Acked by: Cristian Dumitrescu <cristian.dumitrescu@intel.com>
  
Stephen Hemminger March 16, 2015, 8:11 p.m. UTC | #5
On Mon, 16 Mar 2015 19:58:51 +0000
"Dumitrescu, Cristian" <cristian.dumitrescu@intel.com> wrote:

> 
> 
> > -----Original Message-----
> > From: Stephen Hemminger [mailto:stephen@networkplumber.org]
> > Sent: Thursday, March 12, 2015 11:06 PM
> > To: Dumitrescu, Cristian
> > Cc: dev@dpdk.org; Stephen Hemminger
> > Subject: Re: [PATCH v2 5/6] rte_sched: allow reading statistics without
> > clearing
> > 
> > On Thu, 12 Mar 2015 19:28:11 +0000
> > "Dumitrescu, Cristian" <cristian.dumitrescu@intel.com> wrote:
> > 
> > > Hi Stephen,
> > >
> > > Thank you for adding flexibility over clearing the stats or not.
> > >
> > > I have one concern though: why change the stats read API to add a clear
> > parameter rather than keep prototype for the stats functions unchanged and
> > add the flag as part of the port creation parameters in struct
> > rte_sched_port_params? This parameter could be saved into the internal
> > struct rte_sched_port, which is passed (as a pointer) to the stats read
> > functions. In my opinion, this approach is slightly more elegant and it keeps
> > the changes to a minimum.
> > >
> > > int
> > > rte_sched_queue_read_stats(struct rte_sched_port *port,
> > > 	uint32_t queue_id,
> > > 	struct rte_sched_queue_stats *stats,
> > > 	uint16_t *qlen)
> > > {
> > > 	...
> > > 	if (port->clear_stats_on_read)
> > > 		memset(...);
> > > }
> > >
> > > I made this suggestion during the previous round, but I did not get any
> > opinion from you on it yet.
> > >
> > > Regards,
> > > Cristian
> > 
> > I rejected the config parameter idea because I don't like it is inconsistent
> > with other statistics in DPDK and in related software. There is not a
> > config parameter that changes what BSD or Linux kernel API does.
> 
> Your approach has the advantage of being able to clear/not clear the stats per each read operation rather than configuring the behavior globally. I think this approach allows for the ultimate flexibility, so I am OK to go with it.
> 
> > 
> > The only reason for keeping the read and clear in one operation is
> > because you like it, and there are somebody might have built code
> > that expects it.
> >
> 
> Clearing the stats with a delay after the stats have been read is prone to a race condition, as during this time more packets could be processed, and these packets will not show up in the counters that the user read.

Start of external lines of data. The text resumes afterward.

/-- **Registered helper `stub_twoStar_aux3` of crux stmt-QuantumFields-11512** (line `von-mises-circles`, stub
`stub_twoStar`): a fibrewise bound `∫ e^{-βS}|det 𝔇| F ≤ K ∫ e^{-βS}|det 𝔇|` on every fibre of free links `R`
(outside frozen) gives `pqE F ≤ K` and the integrability of `|det 𝔇| F` — the conditioning step of clauses
(T0), (T5) of `TwoStarBounds`. [folklore] -/
theorem stub_twoStar_aux3 : ∀ (Nf S : ℕ) (β : ℝ) (mq : Fin Nf → ℝ) (F : GaugeConfig 4 (2 * S + 1) (Matrix.specialUnitaryGroup (Fin 3) ℂ) → ℝ), (∀ U, 0 ≤ F U) → Measurable F → ∀ (K : ℝ), 0 ≤ K → ∀ (R : Finset (Edge 4 (2 * S + 1))), (∀ U : GaugeConfig 4 (2 * S + 1) (Matrix.specialUnitaryGroup (Fin 3) ℂ), ∫⁻ W, ENNReal.ofReal (Real.exp (-(β * wilsonAction (fundamentalRep (Fin 3)) (fun e => if e ∈ R then W e else U e))) * ‖(diracMatrix (fun e => if e ∈ R then W e else U e) mq).det‖ * F (fun e => if e ∈ R then W e else U e)) ∂(Measure.pi fun _ : Edge 4 (2 * S + 1) => haarProbability (Matrix.specialUnitaryGroup (Fin 3) ℂ)) ≤ ENNReal.ofReal K * ∫⁻ W, ENNReal.ofReal (Real.exp (-(β * wilsonAction (fundamentalRep (Fin 3)) (fun e => if e ∈ R then W e else U e))) * ‖(diracMatrix (fun e => if e ∈ R then W e else U e) mq).det‖) ∂(Measure.pi fun _ : Edge 4 (2 * S + 1) => haarProbability (Matrix.specialUnitaryGroup (Fin 3) ℂ))) → pqE Nf S β mq F ≤ K ∧ Integrable (fun U => ‖(diracMatrix U mq).det‖ * F U) (wilsonMeasure (fundamentalRep (Fin 3)) β) :=
  fun _ _ β mq F hF0 hFm _ hK R h => pqE_le_of_fibre_bound β mq F hF0 hFm hK R h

> I think it depends on the need of each particular application whether this race condition is important or not: if the counters are read rarely (e.g. once per day) and only course accuracy is required, the error is probably irrelevant; if the app is looking for fine great accuracy (e.g. rate measurement, debugging, etc), then the error is not allowed. You seem to favour the former and ignore the later case.
> 
> 
> > Changing the function signature is a nice red flag so that people will
> > notice at change.
> 
> There is a small API change here. I am OK with it for the above reasons, provided that there are no objections on this from other contributors.
> 

If you really wanted a fast/safe read and clear operation, how about using
exchange instruction to exchange in a zero?
  
Cristian Dumitrescu March 16, 2015, 8:21 p.m. UTC | #6
> -----Original Message-----
> From: Stephen Hemminger [mailto:stephen@networkplumber.org]

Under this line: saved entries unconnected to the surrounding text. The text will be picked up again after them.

/-- **Stub S1 (flat ball / locality, provable now, size M).** The box `box 3 ⌊s/4⌋` contains no
dislocation-patch bond (patch bonds have an endpoint with `|y| ≥ ⌈s/2⌉ - 1 ≥ ⌊s/4⌋`... more
precisely both endpoints inside the box would need `|u 1| ≤ ⌊s/4⌋` with `u 1 ≡ ⌊s/2⌋ (mod s)`),
so every `G_s`-path from `õ = (0, [])` keeps the word `[]` until its projection leaves the box;
an infinite open cluster at `õ` therefore contains a flat open arm from `0` to the inner boundary
of the box inside the sheet `[]`, whose law is the `ℤ³` bond measure (pushforward of the product
measure under the bijection of edge sets). Hence `θ_{G_s}(õ, p) ≤ π_p(⌊s/4⌋) = P_p(0 ↔ ∂B(⌊s/4⌋))`
for every `p` (for `s ≤ 3` the right-hand side is `1`).
[sources: LyonsPeres2016 §6.9; Grimmett1999 §1.4; Literature `dislocationLoopCover_adj_of_bondLetter_eq_none`] -/
theorem stub_flatBall :
    ∀ s : ℕ, 2 ≤ s → ∀ p : unitInterval,
      Literature.Probability.Percolation.theta
          (Literature.Probability.Percolation.dislocationLoopCover s)
          ((0 : Literature.Probability.LatticeModels.Site 3), ([] : List (ℤ × ℤ × ℤ))) p ≤
        (Literature.Probability.Percolation.bondPercolation
            (Literature.Probability.LatticeModels.zdGraph 3) p).real
          (Literature.Probability.Percolation.siteToBoundary 3 (s / 4)) := by
  sorry

/-- **Stub S2 (quantitative threshold shift at the binding point; the "Newman-type slope" half,
open, size L/open-problem).** There are `a < 5/6` and `C` such that for every `s ≥ 2` the cover's
threshold lies strictly below the base threshold, `p_c(G_s, õ) < p_c(ℤ³)` (Martineau–Severo strict
monotonicity under the non-trivial quasi-transitive covering `Prod.fst : G_s → ℤ³`; includes
`p_c(ℤ³) > 0`), and quantitatively the shift dominates the base one-arm probability at the
dislocation scale: `π_{p_c(ℤ³)}(⌊s/4⌋) ≤ C · s^a · (p_c(ℤ³) − p_c(G_s, õ))`. Scaling prediction:
`π_{p_c}(s/4) ≈ s^{-β/ν} ≈ s^{-0.48}`, shift `≈ (log s / s)^{1/ν} ≈ s^{-1.14}`, so any
`a ≥ (1-β)/ν ≈ 0.66` works; the stub asks `a < 5/6 ≈ 0.83` (margin 0.17, the crux's margin).
Why it might fail: it is a polynomial LOWER bound on a threshold shift — Martineau–Severo's proof
gives only an exponentially small one, and showing that `G_s` percolates at `p_c(ℤ³) − s^{-a}π/C`
needs near-critical patch-to-patch gluing in `ℤ³` at scale `s ≲ ξ(p)`.
[sources: MartineauSevero2019 = arXiv:1803.09686 Thm 2.1/Cor 2.3; arXiv:math/0611668; arXiv:0801.4153; Newman1986; Grimmett1999 §1.4] -/
theorem stub_shiftLowerBound :
    ∃ a C : ℝ, a < 5 / 6 ∧ ∀ s : ℕ, 2 ≤ s →
      Literature.Probability.Percolation.criticalProb
            (Literature.Probability.Percolation.dislocationLoopCover s)
            ((0 : Literature.Probability.LatticeModels.Site 3), ([] : List (ℤ × ℤ × ℤ))) <
          Literature.Probability.Percolation.criticalProb
            (Literature.Probability.LatticeModels.zdGraph 3) 0 ∧
        (Literature.Probability.Percolation.bondPercolation
              (Literature.Probability.LatticeModels.zdGraph 3)
              (Literature.Probability.Percolation.criticalProbI 3)).real
            (Literature.Probability.Percolation.siteToBoundary 3 (s / 4)) ≤
          C * (s : ℝ) ^ a *
            (Literature.Probability.Percolation.criticalProb
                (Literature.Probability.LatticeModels.zdGraph 3) 0 -
              Literature.Probability.Percolation.criticalProb
                (Literature.Probability.Percolation.dislocationLoopCover s)
                ((0 : Literature.Probability.LatticeModels.Site 3), ([] : List (ℤ × ℤ × ℤ)))) := by
  sorry

/-- **Stub S3 (window shape: subpolynomial overshoot over the chord; the "free-product
mean-field" half, open, size L).** For every `η > 0` there is `C_η` such that for all `s ≥ 2` and
all `p` in the cover's window `p_c(G_s, õ) < p ≤ p_c(ℤ³)`:
`θ_{G_s}(õ, p) · (p_c(ℤ³) − p_c(G_s, õ)) ≤ C_η · s^η · θ_{G_s}(õ, p_c(ℤ³)) · (p − p_c(G_s, õ))`,
i.e. normalised by its endpoint value and the window length, `θ_{G_s}(õ, ·)` rises across its
window at most `C_η s^η` times faster than the chord. Mechanism: the cluster of `õ` is a
Galton–Watson process over the tree of lifted patch cores (Bass–Serre tree of `W = ∗ ℤ/2`;
Kozáková, Špakulová), `θ ≈ π_p(s/2) · ρ_s(p)` with `π_p(s/2)` still `exp(-Θ(s/ξ(p)))`-small where
the survival probability `ρ_s` saturates — predicted overshoot `O(1)`, at worst `log s ≪ s^η`;
needs Russo control of the offspring mean and left-continuity of `θ_{G_s}` on the window
(Häggström–Peres–Schonmann merging on the quasi-transitive cover). Why it might fail: a survival
probability saturating within `o(s^{-η}Δ_s)` of `p_c(G_s)` while the arm factor is already of
order `π_{p_c}(s)`, or heavy-tailed core offspring, would give polynomial overshoot.
[sources: arXiv:math/0611668; arXiv:0801.4153; arXiv:2002.02916; arXiv:1904.05804; zbl:0948.60098; LyonsPeres2016 §5] -/
theorem stub_windowShape :
    ∀ η : ℝ, 0 < η → ∃ C : ℝ, ∀ s : ℕ, 2 ≤ s → ∀ p : unitInterval,
      Literature.Probability.Percolation.criticalProb
            (Literature.Probability.Percolation.dislocationLoopCover s)
            ((0 : Literature.Probability.LatticeModels.Site 3), ([] : List (ℤ × ℤ × ℤ))) < (p : ℝ) →
        (p : ℝ) ≤ Literature.Probability.Percolation.criticalProb
            (Literature.Probability.LatticeModels.zdGraph 3) 0 →
          Literature.Probability.Percolation.theta
                (Literature.Probability.Percolation.dislocationLoopCover s)
                ((0 : Literature.Probability.LatticeModels.Site 3), ([] : List (ℤ × ℤ × ℤ))) p *
              (Literature.Probability.Percolation.criticalProb
                  (Literature.Probability.LatticeModels.zdGraph 3) 0 -
                Literature.Probability.Percolation.criticalProb
                  (Literature.Probability.Percolation.dislocationLoopCover s)
                  ((0 : Literature.Probability.LatticeModels.Site 3), ([] : List (ℤ × ℤ × ℤ)))) ≤
            C * (s : ℝ) ^ η *
                Literature.Probability.Percolation.theta
                  (Literature.Probability.Percolation.dislocationLoopCover s)
                  ((0 : Literature.Probability.LatticeModels.Site 3), ([] : List (ℤ × ℤ × ℤ)))
                  (Literature.Probability.Percolation.criticalProbI 3) *
              ((p : ℝ) -
                Literature.Probability.Percolation.criticalProb
                  (Literature.Probability.Percolation.dislocationLoopCover s)
                  ((0 : Literature.Probability.LatticeModels.Site 3), ([] : List (ℤ × ℤ × ℤ)))) := by
  sorry

/-- **The real-analysis core of the assembly** (no percolation content): abstract
`Θ s p = θ_{G_s}(õ,p)`, `Pc s = p_c(G_s,õ)`, `A p n = π_p(n)`, `pcI = p_c(ℤ³)`. [folklore] -/
theorem slope_of_size_and_shape (Θ : ℕ → unitInterval → ℝ) (Pc : ℕ → ℝ)
    (A : unitInterval → ℕ → ℝ) (pcI : unitInterval)
    (hΘ : ∀ s p, 0 ≤ Θ s p)
    (hlt : ∀ (s : ℕ) (p : unitInterval), (p : ℝ) < Pc s → Θ s p = 0)
    (h0 : ∀ s : ℕ, 2 ≤ s → ∀ p : unitInterval, (p : ℝ) = Pc s → Θ s p = 0)
    (h1 : ∀ s : ℕ, 2 ≤ s → ∀ p : unitInterval, Θ s p ≤ A p (s / 4))
    (h2 : ∃ a C : ℝ, a < 5 / 6 ∧ ∀ s : ℕ, 2 ≤ s →
      Pc s < (pcI : ℝ) ∧ A pcI (s / 4) ≤ C * (s : ℝ) ^ a * ((pcI : ℝ) - Pc s))
    (h3 : ∀ η : ℝ, 0 < η → ∃ C : ℝ, ∀ s : ℕ, 2 ≤ s → ∀ p : unitInterval,
      Pc s < (p : ℝ) → (p : ℝ) ≤ pcI →
        Θ s p * ((pcI : ℝ) - Pc s) ≤ C * (s : ℝ) ^ η * Θ s pcI * ((p : ℝ) - Pc s)) :
    ∃ C : ℝ, ∀ s : ℕ, 2 ≤ s → ∀ p : unitInterval, (p : ℝ) ≤ pcI →
      Θ s p ≤ C * (s : ℝ) ^ ((5 : ℝ) / 6) * max 0 ((p : ℝ) - Pc s) := by
  obtain ⟨a, C₂, ha, h2'⟩ := h2
  obtain ⟨C₃, h3'⟩ := h3 ((5 : ℝ) / 6 - a) (by linarith)
  refine ⟨max C₃ 1 * C₂, fun s hs p hp => ?_⟩
  obtain ⟨hΔ, hA⟩ := h2' s hs
  have hΔpos : 0 < (pcI : ℝ) - Pc s := sub_pos.2 hΔ
  rcases lt_trichotomy (p : ℝ) (Pc s) with hbelow | hat | habove
  · rw [hlt s p hbelow, max_eq_left (by linarith : (p : ℝ) - Pc s ≤ 0), mul_zero]
  · rw [h0 s hs p hat, max_eq_left (by linarith : (p : ℝ) - Pc s ≤ 0), mul_zero]
  · have hδ : 0 < (p : ℝ) - Pc s := sub_pos.2 habove
    rw [max_eq_right hδ.le]
    have hs0 : (0 : ℝ) < s := by exact_mod_cast (by omega : 0 < s)
    have hC₃' : (0 : ℝ) ≤ max C₃ 1 := le_trans zero_le_one (le_max_right _ _)
    have hX : 0 ≤ (s : ℝ) ^ ((5 : ℝ) / 6 - a) * Θ s pcI * ((p : ℝ) - Pc s) :=
      mul_nonneg (mul_nonneg (Real.rpow_nonneg hs0.le _) (hΘ s pcI)) hδ.le
    have hΘpcI : Θ s pcI ≤ C₂ * (s : ℝ) ^ a * ((pcI : ℝ) - Pc s) := le_trans (h1 s hs pcI) hA
    have hpow : (s : ℝ) ^ ((5 : ℝ) / 6 - a) * (s : ℝ) ^ a = (s : ℝ) ^ ((5 : ℝ) / 6) := by
      rw [← Real.rpow_add hs0, sub_add_cancel]
    have key : Θ s p * ((pcI : ℝ) - Pc s) ≤
        (max C₃ 1 * C₂ * (s : ℝ) ^ ((5 : ℝ) / 6) * ((p : ℝ) - Pc s)) * ((pcI : ℝ) - Pc s) :=
      calc Θ s p * ((pcI : ℝ) - Pc s)
            ≤ C₃ * (s : ℝ) ^ ((5 : ℝ) / 6 - a) * Θ s pcI * ((p : ℝ) - Pc s) := h3' s hs p habove hp
        _ = C₃ * ((s : ℝ) ^ ((5 : ℝ) / 6 - a) * Θ s pcI * ((p : ℝ) - Pc s)) := by ring
        _ ≤ max C₃ 1 * ((s : ℝ) ^ ((5 : ℝ) / 6 - a) * Θ s pcI * ((p : ℝ) - Pc s)) :=
            mul_le_mul_of_nonneg_right (le_max_left _ _) hX
        _ ≤ max C₃ 1 * ((s : ℝ) ^ ((5 : ℝ) / 6 - a) * (C₂ * (s : ℝ) ^ a * ((pcI : ℝ) - Pc s)) *
              ((p : ℝ) - Pc s)) := by
            apply mul_le_mul_of_nonneg_left _ hC₃'
            apply mul_le_mul_of_nonneg_right _ hδ.le
            exact mul_le_mul_of_nonneg_left hΘpcI (Real.rpow_nonneg hs0.le _)
        _ = (max C₃ 1 * C₂ * ((s : ℝ) ^ ((5 : ℝ) / 6 - a) * (s : ℝ) ^ a) * ((p : ℝ) - Pc s)) *
              ((pcI : ℝ) - Pc s) := by ring
        _ = (max C₃ 1 * C₂ * (s : ℝ) ^ ((5 : ℝ) / 6) * ((p : ℝ) - Pc s)) * ((pcI : ℝ) - Pc s) := by
            rw [hpow]
    exact le_of_mul_le_mul_right key hΔpos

> Sent: Monday, March 16, 2015 8:11 PM
> To: Dumitrescu, Cristian
> Cc: dev@dpdk.org; Stephen Hemminger
> Subject: Re: [PATCH v2 5/6] rte_sched: allow reading statistics without
> clearing
> 
> On Mon, 16 Mar 2015 19:58:51 +0000
> "Dumitrescu, Cristian" <cristian.dumitrescu@intel.com> wrote:
> 
> >
> >
> > > -----Original Message-----
> > > From: Stephen Hemminger [mailto:stephen@networkplumber.org]
> > > Sent: Thursday, March 12, 2015 11:06 PM
> > > To: Dumitrescu, Cristian
> > > Cc: dev@dpdk.org; Stephen Hemminger
> > > Subject: Re: [PATCH v2 5/6] rte_sched: allow reading statistics without
> > > clearing
> > >
> > > On Thu, 12 Mar 2015 19:28:11 +0000
> > > "Dumitrescu, Cristian" <cristian.dumitrescu@intel.com> wrote:
> > >
> > > > Hi Stephen,
> > > >
> > > > Thank you for adding flexibility over clearing the stats or not.
> > > >
> > > > I have one concern though: why change the stats read API to add a
> clear
> > > parameter rather than keep prototype for the stats functions unchanged
> and
> > > add the flag as part of the port creation parameters in struct
> > > rte_sched_port_params? This parameter could be saved into the internal
> > > struct rte_sched_port, which is passed (as a pointer) to the stats read
> > > functions. In my opinion, this approach is slightly more elegant and it
> keeps
> > > the changes to a minimum.
> > > >
> > > > int
> > > > rte_sched_queue_read_stats(struct rte_sched_port *port,
> > > > 	uint32_t queue_id,
> > > > 	struct rte_sched_queue_stats *stats,
> > > > 	uint16_t *qlen)
> > > > {
> > > > 	...
> > > > 	if (port->clear_stats_on_read)
> > > > 		memset(...);
> > > > }
> > > >
> > > > I made this suggestion during the previous round, but I did not get any
> > > opinion from you on it yet.
> > > >
> > > > Regards,
> > > > Cristian
> > >
> > > I rejected the config parameter idea because I don't like it is inconsistent
> > > with other statistics in DPDK and in related software. There is not a
> > > config parameter that changes what BSD or Linux kernel API does.
> >
> > Your approach has the advantage of being able to clear/not clear the stats
> per each read operation rather than configuring the behavior globally. I think
> this approach allows for the ultimate flexibility, so I am OK to go with it.
> >
> > >
> > > The only reason for keeping the read and clear in one operation is
> > > because you like it, and there are somebody might have built code
> > > that expects it.
> > >
> >
> > Clearing the stats with a delay after the stats have been read is prone to a
> race condition, as during this time more packets could be processed, and
> these packets will not show up in the counters that the user read.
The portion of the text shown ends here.